Prince screws

About a year ago I read the collection of essays, Pulphead, by the American magazine writer John Jeremiah Sullivan. I’d seen his work here and there, and knew he was good, but a collection presents the opportunity to see where the piecemeal work of a pen-for-hire might add up to something larger.

There are brilliant essays in Pulphead, and some not so brilliant, even one or two fillers. An essay on Bunny Wailer originally published in GQ is a standout. So too is Mr Lytle, Sullivan’s memoir of his eccentric early-career benefactor. Thinking about Sullivan’s writing now, and other writing like it, I realise a lot of it comes down to the treatment of character. Because he rarely takes the expected position, the people Sullivan profiles emerge as far more complicated than they otherwise might. The terms of engagement are reset, which seems especially meaningful for those figures who would elsewhere be easily pilloried.

The old adage goes that a certain kind of writer always betrays someone. They draw close to a subject, build something resembling trust, and then disclose as they see fit. But more than that, they map the narrative points and then argue the veracity of the lines they plot between them. This is, of course, a deeply subjective undertaking: if the points are interchangeable, shifting from every perspective, then the lines too can easily shift. But if the position a writer takes is fresh enough, and their argument compelling, then it just might change the way you think. One measure of good writing, then, might be that it never quite settles. There’s always the hazy uncertainty that what you are reading is still in play. There’s a risk to it.

What we do in the art world is usually a bit different. We don’t generally do character, for one. Plus the writer’s remit – whether they be curator, critic, or historian – too often cuts the grey ground between advocacy and advertorial, with neither form well suited to big risk, or unexpected disclosure. Read a catalogue essay and you usually get what you expect; same goes for a scholarly essay, even a review.

But this isn’t always the case. The other day a friend forwarded me a recent review by the British art historian Claire Bishop. At a glance it might not seem out of the ordinary, but it pushes back against the kind of collective non-thinking that can at times seem to thread through the writing that the art world generates. Bishop argues not only for a critical reappraisal of a widely celebrated artist, but also thinks harder than most about the proliferation of artist-as-curator projects.

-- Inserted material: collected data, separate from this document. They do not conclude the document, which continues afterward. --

import Summits.HubbardSuperconductivity.HubbardSuperconductivity.Theorems.AnisotropyChordTransferFibre3FinXBSym

/-!
# Route `AnisotropyChord` / H0 rotor rung: FIN combined (rows `N₁` + C) certificate at `L = 17` — cell facts, part `by`

Kernel facts `xbcCellAny 17 (49/50) 20 la lb (c, bn) = true` (via the symmetric-table evaluator `xbcCellAnyW` of `…FinXBSym`: `rw [← xbcCellAnyW_eq]; decide +kernel`, zero data) for 1 λ-cells of the per-`L` cover
(`…FinXCCover.xbcCheck`; cell design: p3 g6 (g5 generator) scratch `xbc_design.py`, mirrors `xb_mirror.py`/`xc_mirror.py`); assembled in `…FinXBCSeventeen`.
Prover seat `hubbard-h0-rotor-p3` g5; helper for piece A = stmt-HubbardSuperconductivity-23918 of rung 19089 (`--supports`, helper class).
WHAT THIS IS NOT: nothing here proves superconductivity in the Hubbard model (rotor TARGET as worded stays FALSE, g15 verdict); kernel facts for the FIN certificate of two hypotheses (rows `N₁`, C) of ONE conditional reduction.  Tree imports only; no sorry, no new axioms.
-/

set_option linter.dupNamespace false

namespace Summit.HubbardSuperconductivity.HubbardSuperconductivity.Theorems.AnisotropyChord.Transfer.Fibre3

namespace FinXB

set_option maxHeartbeats 4000000 in
/-- kernel fact: cell 90 at `L = 17` (certified, c = (11/20 : ℚ), b = 14/20). [folklore] -/
theorem xbc17_90 : xbcCellAny 17 (49/50 : ℚ) 20 1763730260580752 1807823517095271 ((11/20 : ℚ), (14 : ℕ)) = true := by
  rw [← xbcCellAnyW_eq]
  decide +kernel

end FinXB

end Summit.HubbardSuperconductivity.HubbardSuperconductivity.Theorems.AnisotropyChord.Transfer.Fibre3
import Summits.BirchSwinnertonDyer.BirchSwinnertonDyer.Theorems.TeichmullerTwistDescentKOfMackeyFunctional
import Summits.BirchSwinnertonDyer.BirchSwinnertonDyer.Theorems.TeichmullerTwistDescentOrdinaryLowValuationOfSaturation
import Summits.BirchSwinnertonDyer.BirchSwinnertonDyer.Theorems.TeichmullerTwistDescentNeronLatticeTwistPStarOfLowValuation
import HarnessLib

/-!
# Route `TeichmullerTwistDescent`: GE11 `OrdinaryLowValuationOptimalManinUnitGeEleven` (stmt-BirchSwinnertonDyer-23885)
# from modularity, Edixhoven's Kodaira-type theorem, the EXPLICIT automorphic input (I1⁗: a twisted Borel period sum of
# `f_D` is nonzero) and the Ash–Stevens weight exclusion (W‴)

Cell `pub/bsd-wall` (D-0145 line route-BirchSwinnertonDyer-TeichmullerTwistDescent, OPEN rev 7), seat `bsd-line-ttd-p1`
(prover 1/2, g25).  THEOREMS ONLY; `--supports stmt-BirchSwinnertonDyer-25368`.  A CLOSURE CERTIFICATE, not a closing file:
BSD is not proved; GE11 / K are NOT proved (conditional); nothing here closes an item.  Companion of the certificates
`TeichmullerTwistDescentGE11OfInputs` (I1″/W″) and `…GE11OfBorelInputs` (I1‴/W‴) with the explicit input (I1⁗)
`TwistedBorelPeriodSumNonvanishing` of `TeichmullerTwistDescentMackeyDefs` and (W‴) `NoEtaleWeightEigenQuotient` of `TeichmullerTwistDescentCarrierDefs` (both statements about the group homology
`H₁(Γ₀(M), ℤ_p[GL₂(𝔽_p)])`, its `GL₂(𝔽_p)`-action and its Hecke operators `T_q`): the `p ≥ 11` potentially ordinary II/III/IV
optimal Manin statement GE11 (Edixhoven 1991 §4 «case 2») holds GRANTED modularity, Edixhoven 1991 Thm. 3 outside II/III/IV,
(I1⁗) [a Mackey/twisted Borel sum of spread period classes of `f_W` is nonzero ⟺ the tame principal series occurs: local Langlands / Carayol at `p`] and (W‴) [`Sym^{2b} ⊗ det^{−b}` is not a weight of
`ρ̄_W`: Ash–Stevens + Deligne / Fontaine / Edixhoven weight minimality]. [cite: EdixhovenManin1991, §4 and Thm. 3]
[cite: Stevens1989, Lemma (5.2)] [cite: AshStevens1986, Thm. 3.5]
-/

set_option autoImplicit false
-- single-conjunct summit: `Summit.BirchSwinnertonDyer.BirchSwinnertonDyer.…` repeats the name by design
set_option linter.dupNamespace false

noncomputable section

namespace Summit.BirchSwinnertonDyer.BirchSwinnertonDyer.Theorems.TeichmullerTwistDescent

open Literature.NumberTheory.EllipticCurves.ModularForms
open Summit.BirchSwinnertonDyer.BirchSwinnertonDyer.Theses.TeichmullerTwistDescent

namespace KOfMackeyFunctional

/-- **GE11 from modularity, Edixhoven's theorem, the explicit period input and the weight exclusion.**  `OrdinaryLowValuationOptimalManinUnitGeEleven` (the route decl, verbatim) follows
from modularity, Edixhoven's Kodaira-type theorem, the twisted Borel period sum (I1⁗) and the
Ash–Stevens weight exclusion (W‴), through K (`twistedPeriodLatticeSaturation_of_mackey_of_noEtaleWeightEigenQuotient`), the
proved Néron twist lemma and the proved LINE 11 glue.  BSD is not proved by this; GE11 is proved CONDITIONALLY on the four
named hypotheses. [cite: EdixhovenManin1991, §4 and Thm. 3] [cite: Stevens1989, Lemma (5.2)] -/
theorem ordinaryLowValuationOptimalManinUnitGeEleven_of_mackey_inputs (hnf : exists_isNewformOf)
    (hEdix : edixhoven_not_dvd_maninConstant_of_kodairaSymbol_ne)
    (hM : TwistedBorelPeriodSumNonvanishing) (hW : NoEtaleWeightEigenQuotient) :
    OrdinaryLowValuationOptimalManinUnitGeEleven :=
  ordinaryLowValuationOfSaturation_proof
    (twistedPeriodLatticeSaturation_of_mackey_of_noEtaleWeightEigenQuotient hnf hM hW)
    neronLatticeTwistPStarOfLowValuation_proof ⟨hEdix, hnf⟩

end KOfMackeyFunctional

end Summit.BirchSwinnertonDyer.BirchSwinnertonDyer.Theorems.TeichmullerTwistDescent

Neither are fashionable positions, but on both accounts her argument is timely (rather than simply of its time). It’s an example of a writer shaping the discourse, rather than simply perpetuating it.

There’s something at stake in this approach. Whether you agree with the writer’s position or not, the sense of risk pulls the reader through. All of this sounds serious, but it can be revelatory too, playful even.

Sullivan, fascinated by the human scale story (even when writing on characters whose very existence seems to buck the whole notion of human scale), plays this position well. Take the following passage from the essay Michael. Not only does it deftly restage an overly familiar figure at a key moment, it shines new light on a prejudice about its subject that we pretty much all unthinkingly hold: that his was the special order of craziness reserved for extreme celebrity, and thus unbounded by history. In a few simple paragraphs, the conversation becomes about something else entirely:

Prince Screws was an Alabama cotton plantation slave who became a tenant farmer after the civil war, likely on his former master’s land. His son, Prince Screws, Jr., bought a small farm.  And that man’s son, Prince Screws III, left home for Indiana, where he found work as a Pullman porter, part of the exodus of southern blacks to the northern industrial cities.

There came a disruption in the line. This last Prince Screws, the one who went north, would have no sons. He had two daughters, Kattie and Hattie. Kattie gave birth to ten children, the eighth a boy, Michael – who would name his sons Prince, to honor his mother, whom he adored, and to signal a restoration. So the ridiculous moniker given by a white man to his black slave, the way you might name a dog, was bestowed by a black king upon his pale-skinned sons and heirs.

We took the name for an affectation and mocked it.